Son kez saçlarımı da düzeltip çıktım. Sınıfa ilerlerken Fırat ile karşılaştım.
"Şimdi konuşabiliriz bence" dedi.
"Fırat konuşmak istemiyorum. " diyip yanından ayrılacakken kolumdan tuttu. Hemen kolumu çektim.
"Ben istiyorum ama. Kısa sürecek zaten" dedi.
Oflayarak "Tamam" dedim. Hazır kerem de yokken sorun çıkmadan konuşalım bitsin.
"Kerem'le aranda bir şey mi var?" diyince şaşırdım. Bu muydu konu?
"Fazla yakınsınız. Aranızda bir şey var gibi" dedi.
"Yok aramızda bir şey. Bu muydu konu?"
"Evet buydu. Hoşlanıyor musun ondan?" dedi bir anda sesini sertleştirerek.
"Sanane Fırat" dedim bende sertçe.
"Ne demek sanane? Senden hoşlandığımı söylemiştim demi? Buna rağmen umursamadan gözümün önünde bu haliniz ne?" dedi sertçe.
"Bu haliniz derken? Sanane Fırat bizim halimizden? Hem sen bana hoşlandığını söylemiştin ama benim sana karşı bir şey hissetmediğimi biliyorsun zaten."
"Kerem'den uzak dur Zeynep. Bir gün başına onun yüzünden bir şey gelecek.
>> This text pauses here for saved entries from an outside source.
import Summits.CriticalPhenomena.PercolationContinuityZ3.Theorems.PercNearOneGluingNoHeavyLowerTailKnQuestion8CoefficientwiseCoreClassKernelMixBundleCanonicalSlab
import Summits.CriticalPhenomena.PercolationContinuityZ3.Theorems.PercNearOneGluingNoHeavyLowerTailKnQuestion8CoefficientwiseCoreClassKernelMixIETLayerCake
import HarnessLib

/-!
# Boundary inequality on bundles, XIV: the unconditional TWO-CORNER count and the two-corner IET for ALL monotone real levels

Support file (`--supports stmt-CriticalPhenomena-4575`, closed), prover `prim-cplus-coupling` (gen 57).  No definitions, no notations, no named facts,
no sorries; standard axioms.  Memo `prim-cplus-coupling/A5-COUPLING-gen56.md` §3.7, `A5-COUPLING-gen57.md` §3/§6.

On an explicit bundle with exactly three threads `t₁, t₂, o` (`t₁ ≠ t₂`), for EVERY up-closed event `𝒱`:
* `Coefficientwise.bundle_two_corner_count'` (0/1 levels, NO hypothesis on the sources): the type-1 sources of `𝒱` with `t₁` blue plus the type-2 sources with
  `t₂` blue are at most the `(L₁ ∪ L₂)`-supply points of `𝒱` — the canonical slab schemes `B₁(t₁)`, `B₂(t₂)` (`bundle_canonical_slab`) have disjoint landing sets
  by the structure clause and the chain lemma.  (`bundle_two_corner_count` is the case in which all sources are of this form.)
* `Coefficientwise.iet_two_corner_bundle` (ALL monotone real levels `0 ≤ hᵃ, hᵇ ≤ h`, `0 ≤ kᵃ, kᵇ ≤ k`): the increasing-event-transfer functional with its DEMAND
  restricted to the colourings of `𝒱` in which both `t₁` and `t₂` are blue (full supply) is nonnegative:
  `0 ≤ Σ_{ω ∈ 𝒱, b ∈ X∖Y} h(X) k(X) + Σ_{ω ∈ 𝒱, t₁, t₂ blue, b ∈ Y∖X} (hᵃX − hᵇY)(kᵃX − kᵇY)` (layer cake `iet_of_indicator_levels` + `iet01_ge_count`).
[cite: KozmaNitzan2024, Questions 8–9 (§5.5 p. 36) (context); Harris 1960]
-/

namespace Summit.CriticalPhenomena.PercolationContinuityZ3.Theorems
Ya da senin yüzünden onun başına bir şey gelecek. Dikkat et bence " dedi sertçe.
"Sen beni tehdit mi ediyorsun?" dedim bende aynı şekilde.
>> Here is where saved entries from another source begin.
import Literature.AlgebraicGeometry.Motives.MixedHodgeStructureHodgeNumbersAdditive
import Literature.AlgebraicGeometry.Motives.MixedHodgeStructureTateTwist
import Literature.LinearAlgebra.BaseChange.SubmoduleBaseChangeLattice
import HarnessLib

/-!
# Transport of a mixed Hodge structure along a linear equivalence

For a mixed `ℚ`-Hodge structure `H` on `W` and a `ℚ`-linear equivalence `e : V ≃ W`, the
**transported structure** `H.comapEquiv e` on `V` has `W_k = e⁻¹(W_k H)` and `F^p = e_ℂ⁻¹(F^p H)`;
the MHS axiom (Cattani–El Zein–Griffiths–Lê, Def. 3.2.15: `F` induces a Hodge structure of weight `k`
on `Gr^W_k`, i.e. the two lattice identities of the tree's `MixedHodgeStructure.isCompl_grF_iff`) is
carried along the lattice isomorphism `U ↦ e_ℂ⁻¹ U`, which commutes with `⊓`, `⊔`, complexification and
complex conjugation.  Then `e : H.comapEquiv e → H` and `e⁻¹` are mutually inverse morphisms of MHS
(an isomorphism "given by the usual constructions" on the underlying spaces, Deligne, Hodge II, 2.3.1),
Hodge numbers and purity are preserved, and transport is functorial (`refl`, `trans`).  (The pure
analogue is the tree's `HodgeStructure.comapEquiv`, `Motives/GeometricVHSPolarizedTransport`.)

## Main results (definitions with bodies and theorems; no named facts)

* `MixedHodgeStructure.comapEquiv H e`, `comapEquiv_W`, `comapEquiv_F`, `comapEquiv_refl`,
  `comapEquiv_trans`;
* `Hom.ofEquiv : Hom (H.comapEquiv e) H` (underlying `e`), `Hom.ofEquivSymm` (underlying `e⁻¹`),
  the two composites are identities, `Hom.ofEquiv_bijective`;
* `hodgeNumber_comapEquiv`, `IsPure.comapEquiv`.

## References

* [CattaniElZeinGriffithsLe2014] E. Cattani et al. (eds.), *Hodge Theory* (2014), Def. 3.2.15,
  Def. 3.2.16, Thm. 3.2.18.
* [DeligneHodgeII1971] P. Deligne, Théorie de Hodge II, 2.3.1, 1.1.5–1.1.11.
-/

noncomputable section

open scoped TensorProduct

namespace Literature.AlgebraicGeometry.Motives

namespace MixedHodgeStructure

universe u v

variable {V : Type u} [AddCommGroup V] [Module ℚ V]
variable {W : Type v} [AddCommGroup W] [Module ℚ W]

open Module
open HodgeStructure (complexConj complexConj_comap_baseChange)
open Literature.LinearAlgebra.BaseChange (baseChange_comap)

/-- **Transport of a mixed Hodge structure along a linear equivalence**: for `H` on `W` and
`e : V ≃ W`, the MHS on `V` with `W_k = e⁻¹(W_k)` and `F^p = e_ℂ⁻¹(F^p)`; the graded-opposedness
axiom (Def. 3.2.15, in the lattice form `isCompl_grF_iff`) is transported along the lattice isomorphism
`U ↦ e_ℂ⁻¹ U`. [cite: CattaniElZeinGriffithsLe2014, Def. 3.2.15] -/
def comapEquiv (H : MixedHodgeStructure W) (e : V ≃ₗ[ℚ] W) : MixedHodgeStructure V where
  W k := (H.W k).comap (e : V →ₗ[ℚ] W)
  monotone_W _ _ h := Submodule.comap_mono (H.monotone_W h)
  exists_W_eq_bot := by
    obtain ⟨k, hk⟩ := H.exists_W_eq_bot
    exact ⟨k, by rw [hk, Submodule.comap_bot, LinearEquiv.ker]⟩
  exists_W_eq_top := by
    obtain ⟨k, hk⟩ := H.exists_W_eq_top
    exact ⟨k, by rw [hk, Submodule.comap_top]⟩
  F p := (H.F p).comap ((e : V →ₗ[ℚ] W).baseChange ℂ)
  antitone_F _ _ h := Submodule.comap_mono (H.antitone_F h)
  exists_F_eq_top := by
    obtain ⟨p, hp⟩ := H.exists_F_eq_top
    exact ⟨p, by rw [hp, Submodule.comap_top]⟩
  exists_F_eq_bot := by
    obtain ⟨p, hp⟩ := H.exists_F_eq_bot
    refine ⟨p, ?_⟩
    rw [hp, Submodule.comap_bot]
    exact LinearMap.ker_eq_bot.2 (baseChange_injective e.injective)
  isCompl_grF k p q hpq := by
    obtain ⟨h1, h2⟩ := (isCompl_grF_iff H.W H.F k p q).1 (H.isCompl_grF k p q hpq)
    have t1 := congrArg (Submodule.orderIsoMapComap (e.baseChange ℚ ℂ V W)).symm h1
    have t2 := congrArg (Submodule.orderIsoMapComap (e.baseChange ℚ ℂ V W)).symm h2
    simp only [OrderIso.map_inf, OrderIso.map_sup, Submodule.orderIsoMapComap_symm_apply,
      LinearEquiv.coe_baseChange] at t1 t2
    rw [isCompl_grF_iff]
    simp only [← Submodule.comap_inf, complexConj_comap_baseChange, baseChange_comap]
    exact ⟨t1, t2⟩

variable (H : MixedHodgeStructure W) (e : V ≃ₗ[ℚ] W)

/-- The weight filtration of the transported structure: `W_k = e⁻¹(W_k)`. [cite: CattaniElZeinGriffithsLe2014, Def. 3.2.15] -/
@[simp]
theorem comapEquiv_W (k : ℤ) : (H.comapEquiv e).W k = (H.W k).comap (e : V →ₗ[ℚ] W) := rfl

/-- The Hodge filtration of the transported structure: `F^p = e_ℂ⁻¹(F^p)`. [cite: CattaniElZeinGriffithsLe2014, Def. 3.2.15] -/
@[simp]
theorem comapEquiv_F (p : ℤ) :
    (H.comapEquiv e).F p = (H.F p).comap ((e : V →ₗ[ℚ] W).baseChange ℂ) := rfl

/-- Transport along the identity does nothing. [cite: CattaniElZeinGriffithsLe2014, Def. 3.2.15] -/
theorem comapEquiv_refl : H.comapEquiv (LinearEquiv.refl ℚ W) = H :=
  ext_of_W_F (funext fun k => by rw [comapEquiv_W, LinearEquiv.refl_toLinearMap, Submodule.comap_id])
    (funext fun p => by
      rw [comapEquiv_F, LinearEquiv.refl_toLinearMap, LinearMap.baseChange_id, Submodule.comap_id])

/-- Transport is functorial: along `e₁ ≫ e₂` it is transport along `e₂` then along `e₁`.
[cite: CattaniElZeinGriffithsLe2014, Def. 3.2.15] -/
theorem comapEquiv_trans {U : Type*} [AddCommGroup U] [Module ℚ U] (e₁ : U ≃ₗ[ℚ] V) (e₂ : V ≃ₗ[ℚ] W) :
    H.comapEquiv (e₁.trans e₂) = (H.comapEquiv e₂).comapEquiv e₁ :=
  ext_of_W_F (funext fun k => by
      rw [comapEquiv_W, comapEquiv_W, comapEquiv_W, LinearEquiv.coe_trans, Submodule.comap_comp])
    (funext fun p => by
      rw [comapEquiv_F, comapEquiv_F, comapEquiv_F, LinearEquiv.coe_trans, LinearMap.baseChange_comp,
        Submodule.comap_comp])

/-! ### `e` and `e⁻¹` as mutually inverse morphisms of MHS -/

/-- **`e : H.comapEquiv e → H` is a morphism of mixed Hodge structures** (`e(e⁻¹ W_k) ⊆ W_k`,
`e_ℂ(e_ℂ⁻¹ F^p) ⊆ F^p`). [cite: CattaniElZeinGriffithsLe2014, Def. 3.2.16] -/
def Hom.ofEquiv : Hom (H.comapEquiv e) H where
  toLinearMap := (e : V →ₗ[ℚ] W)
  map_W_le _ := Submodule.map_comap_le _ _
  map_F_le _ := Submodule.map_comap_le _ _

/-- The underlying map of `Hom.ofEquiv` is `e`. [cite: CattaniElZeinGriffithsLe2014, Def. 3.2.16] -/
@[simp]
theorem Hom.ofEquiv_toLinearMap : (Hom.ofEquiv H e).toLinearMap = (e : V →ₗ[ℚ] W) := rfl

/-- **`e⁻¹ : H → H.comapEquiv e` is a morphism of mixed Hodge structures.**
[cite: CattaniElZeinGriffithsLe2014, Def. 3.2.16] -/
def Hom.ofEquivSymm : Hom H (H.comapEquiv e) where
  toLinearMap := (e.symm : W →ₗ[ℚ] V)
  map_W_le k := by
    rw [Submodule.map_le_iff_le_comap]
    intro w hw
    rw [Submodule.mem_comap, comapEquiv_W, Submodule.mem_comap, LinearEquiv.coe_coe, LinearEquiv.coe_coe,
      LinearEquiv.apply_symm_apply]
    exact hw
  map_F_le p := by
    rw [Submodule.map_le_iff_le_comap]
    intro x hx
    rw [Submodule.mem_comap, comapEquiv_F, Submodule.mem_comap, ← LinearEquiv.coe_baseChange,
      ← LinearEquiv.coe_baseChange, LinearEquiv.baseChange_symm, LinearEquiv.coe_coe, LinearEquiv.coe_coe,
      LinearEquiv.apply_symm_apply]
    exact hx

/-- The underlying map of `Hom.ofEquivSymm` is `e⁻¹`. [cite: CattaniElZeinGriffithsLe2014, Def. 3.2.16] -/
@[simp]
theorem Hom.ofEquivSymm_toLinearMap : (Hom.ofEquivSymm H e).toLinearMap = (e.symm : W →ₗ[ℚ] V) := rfl

/-- `e⁻¹ ∘ e = id` as morphisms of MHS. [cite: CattaniElZeinGriffithsLe2014, Def. 3.2.16] -/
theorem Hom.ofEquivSymm_comp_ofEquiv :
    (Hom.ofEquivSymm H e).comp (Hom.ofEquiv H e) = Hom.id (H.comapEquiv e) :=
  Hom.ext (LinearMap.ext fun x => e.symm_apply_apply x)

/-- `e ∘ e⁻¹ = id` as morphisms of MHS. [cite: CattaniElZeinGriffithsLe2014, Def. 3.2.16] -/
theorem Hom.ofEquiv_comp_ofEquivSymm :
    (Hom.ofEquiv H e).comp (Hom.ofEquivSymm H e) = Hom.id H :=
  Hom.ext (LinearMap.ext fun x => e.apply_symm_apply x)

/-- `e : H.comapEquiv e → H` is an isomorphism of MHS. [cite: CattaniElZeinGriffithsLe2014, Thm. 3.2.18] -/
theorem Hom.ofEquiv_bijective : Function.Bijective (Hom.ofEquiv H e).toLinearMap := e.bijective

/-- `e⁻¹ : H → H.comapEquiv e` is an isomorphism of MHS. [cite: CattaniElZeinGriffithsLe2014, Thm. 3.2.18] -/
theorem Hom.ofEquivSymm_bijective : Function.Bijective (Hom.ofEquivSymm H e).toLinearMap :=
  e.symm.bijective

/-! ### Invariants -/

/-- **Transport preserves Hodge numbers**: `h^{p,q}(H.comapEquiv e) = h^{p,q}(H)` (Hodge numbers are
invariant under isomorphisms of MHS, `Hom.hodgeNumber_eq_of_bijective`).
[cite: CattaniElZeinGriffithsLe2014, Thm. 3.2.18] -/
theorem hodgeNumber_comapEquiv [FiniteDimensional ℚ V] [FiniteDimensional ℚ W] (p q : ℤ) :
    (H.comapEquiv e).hodgeNumber p q = H.hodgeNumber p q :=
  Hom.hodgeNumber_eq_of_bijective (Hom.ofEquiv H e) (Hom.ofEquiv_bijective H e) p q

/-- Transport preserves purity of weight `n`. [cite: CattaniElZeinGriffithsLe2014, Ex. 3.2.23 (1)] -/
theorem IsPure.comapEquiv {H : MixedHodgeStructure W} {n : ℤ} (h : H.IsPure n) (e : V ≃ₗ[ℚ] W) :
    (H.comapEquiv e).IsPure n := by
  refine ⟨fun k hk => ?_, fun k hk => ?_⟩
  · rw [comapEquiv_W, h.1 k hk, Submodule.comap_bot, LinearEquiv.ker]
  · rw [comapEquiv_W, h.2 k hk, Submodule.comap_top]

/-- Transport preserves the weights: `W_{k-1} < W_k` for `H.comapEquiv e` iff for `H`.
[cite: CattaniElZeinGriffithsLe2014, Def. 3.2.15] -/
theorem isWeight_comapEquiv_iff (k : ℤ) : (H.comapEquiv e).IsWeight k ↔ H.IsWeight k := by
  simp only [IsWeight, comapEquiv_W]
  exact (Submodule.orderIsoMapComap e).symm.lt_iff_lt

/-- The transported structure of a Tate twist is the Tate twist of the transported structure.
[cite: CattaniElZeinGriffithsLe2014, §3.2.2.7] -/
theorem comapEquiv_tateTwist (j : ℤ) : (H.tateTwist j).comapEquiv e = (H.comapEquiv e).tateTwist j :=
  ext_of_W_F (funext fun _ => rfl) (funext fun _ => rfl)

end MixedHodgeStructure

end Literature.AlgebraicGeometry.Motives

end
"Sadece bir uyarı. Kendine dikkat et. Ne zaman ne olacağı belli olmaz" dedi ve gitti.2
Umursamadan sınıfa ilerleyecektim ki hemen önüme geçenki kız çıktı.
"Ya sabır, sırayla mı veriyorlar sizi bana?" dedim kendi kendime.
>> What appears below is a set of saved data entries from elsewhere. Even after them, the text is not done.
import Mathlib.Analysis.Complex.RemovableSingularity
import HarnessLib

/-!
# Stub `stub_riemann` of line `registered` (birth skeleton v2) — crux `UniformAnalyticExtension` (stmt-CriticalPhenomena-6047)

Riemann's removable-singularity theorem packaged for a whole open set `U ⊆ ℂ`: if `f : ℂ → ℂ` is
complex differentiable on a punctured neighbourhood of every point of `U` and bounded on a
punctured neighbourhood of every point of `U`, then the regularisation
`g z := limUnder (𝓝[≠] z) f` is complex differentiable on `U` and `f → g z` along `𝓝[≠] z` for
every `z ∈ U`.  In the skeleton this regularises the FK crossing ratio `N_δ/Z_δ` (a junk-valued
quotient of polynomial evaluations) on the complex neighbourhood `U_ρ` of a real segment.

Proof.  The limit at each point is Mathlib's
`Complex.tendsto_limUnder_of_differentiable_on_punctured_nhds_of_bounded_under`.  For
differentiability at `c ∈ U`: on the neighbourhood
`s = {w | w ≠ c → f differentiable at w ∧ ‖f w‖ ≤ C}` of `c` the patched function
`update f c (limUnder (𝓝[≠] c) f)` is differentiable
(`Complex.differentiableOn_update_limUnder_of_bddAbove`) and agrees with `g` on `s` (off `c`,
`f` is continuous, so `limUnder (𝓝[≠] w) f = f w`).  Openness of `U` is not even needed.
All [folklore].
-/

noncomputable section

open Filter Topology Set Metric

namespace Summit.CriticalPhenomena.CardyFormulaZ2.Cruxes.UniformAnalyticExtension.Birth

/-- **stub_riemann** (engine; Riemann's removable-singularity theorem packaged for an open set):
if `f : ℂ → ℂ` is complex differentiable on a punctured neighbourhood of every point of the open
set `U` and bounded on a punctured neighbourhood of every point of `U`, then there is `g`
differentiable on `U` with `f → g z` along `𝓝[≠] z` for every `z ∈ U` (so `g = f` wherever `f` is
continuous); `g z := limUnder (𝓝[≠] z) f` works. [folklore] -/
theorem stub_riemann :
    ∀ (U : Set ℂ) (f : ℂ → ℂ), IsOpen U →
      (∀ z ∈ U, ∀ᶠ w in 𝓝[≠] z, DifferentiableAt ℂ f w) →
      (∀ z ∈ U, ∃ C : ℝ, ∀ᶠ w in 𝓝[≠] z, ‖f w‖ ≤ C) →
      ∃ g : ℂ → ℂ, DifferentiableOn ℂ g U ∧ ∀ z ∈ U, Tendsto f (𝓝[≠] z) (𝓝 (g z)) := by
  intro U f _ hd hb
  refine ⟨fun z => limUnder (𝓝[≠] z) f, fun c hc => ?_, fun z hz => ?_⟩
  · -- differentiability of the regularisation at `c ∈ U`
    obtain ⟨C, hC⟩ := hb c hc
    obtain ⟨s, hs, hmem⟩ : ∃ s ∈ 𝓝 c, ∀ w ∈ s, w ≠ c → DifferentiableAt ℂ f w ∧ ‖f w‖ ≤ C :=
      ⟨{w | w ≠ c → DifferentiableAt ℂ f w ∧ ‖f w‖ ≤ C},
        eventually_nhdsWithin_iff.1 ((hd c hc).and hC), fun _ hw => hw⟩
    have hds : DifferentiableOn ℂ f (s \ {c}) :=
      fun w hw => (hmem w hw.1 hw.2).1.differentiableWithinAt
    have hbs : BddAbove (norm ∘ f '' (s \ {c})) := by
      refine ⟨C, ?_⟩
      rintro _ ⟨w, hw, rfl⟩
      exact (hmem w hw.1 hw.2).2
    have H : DifferentiableAt ℂ (Function.update f c (limUnder (𝓝[≠] c) f)) c :=
      (Complex.differentiableOn_update_limUnder_of_bddAbove hs hds hbs).differentiableAt hs
    refine (H.congr_of_eventuallyEq ?_).differentiableWithinAt
    filter_upwards [hs] with w hw
    rcases eq_or_ne w c with h | hne
    · rw [h, Function.update_self]
    · rw [Function.update_of_ne hne]
      exact ((hmem w hw hne).1.continuousAt.tendsto.mono_left nhdsWithin_le_nhds).limUnder_eq
  · -- the limit at `z ∈ U`
    obtain ⟨C, hC⟩ := hb z hz
    exact Complex.tendsto_limUnder_of_differentiable_on_punctured_nhds_of_bounded_under (hd z hz)
      ⟨C + ‖f z‖, eventually_map.2 <| hC.mono fun w hw => norm_sub_le_of_le hw le_rfl⟩

end Summit.CriticalPhenomena.CardyFormulaZ2.Cruxes.UniformAnalyticExtension.Birth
"Anlamanı beklemiyorum zaten. Ne vardı?" dedim sertçe.
"Kerem'le aranda bir şey mi var?" dedi.
Alayla gülmeye başladım. Sinir krizi geçirecektim artık.
Niye herkes Kerem'le benim aramda bir şey olmasına taktı ki?
Bizim aramızdaki şey niye milleti ilgilendiriyor?
"Var ya da yok. Seni ilgilendirmez" dedim sertçe.
"Bak kızım, ben Kerem'den hoşlanıyorum" dedi sert olmaya çalışarak.
Resmen bana gelmiş Kerem'e karşı olan hislerini söylüyor.
Kısaca gel beni döv dese yeterdi zaten.
"Farkındaysan o senden hoşlanmıyor"
"Hoşlanıyor, sadece sen onun aklını karıştırıyorsun. Uzak dur ondan" dedi sert olmaya çalışarak.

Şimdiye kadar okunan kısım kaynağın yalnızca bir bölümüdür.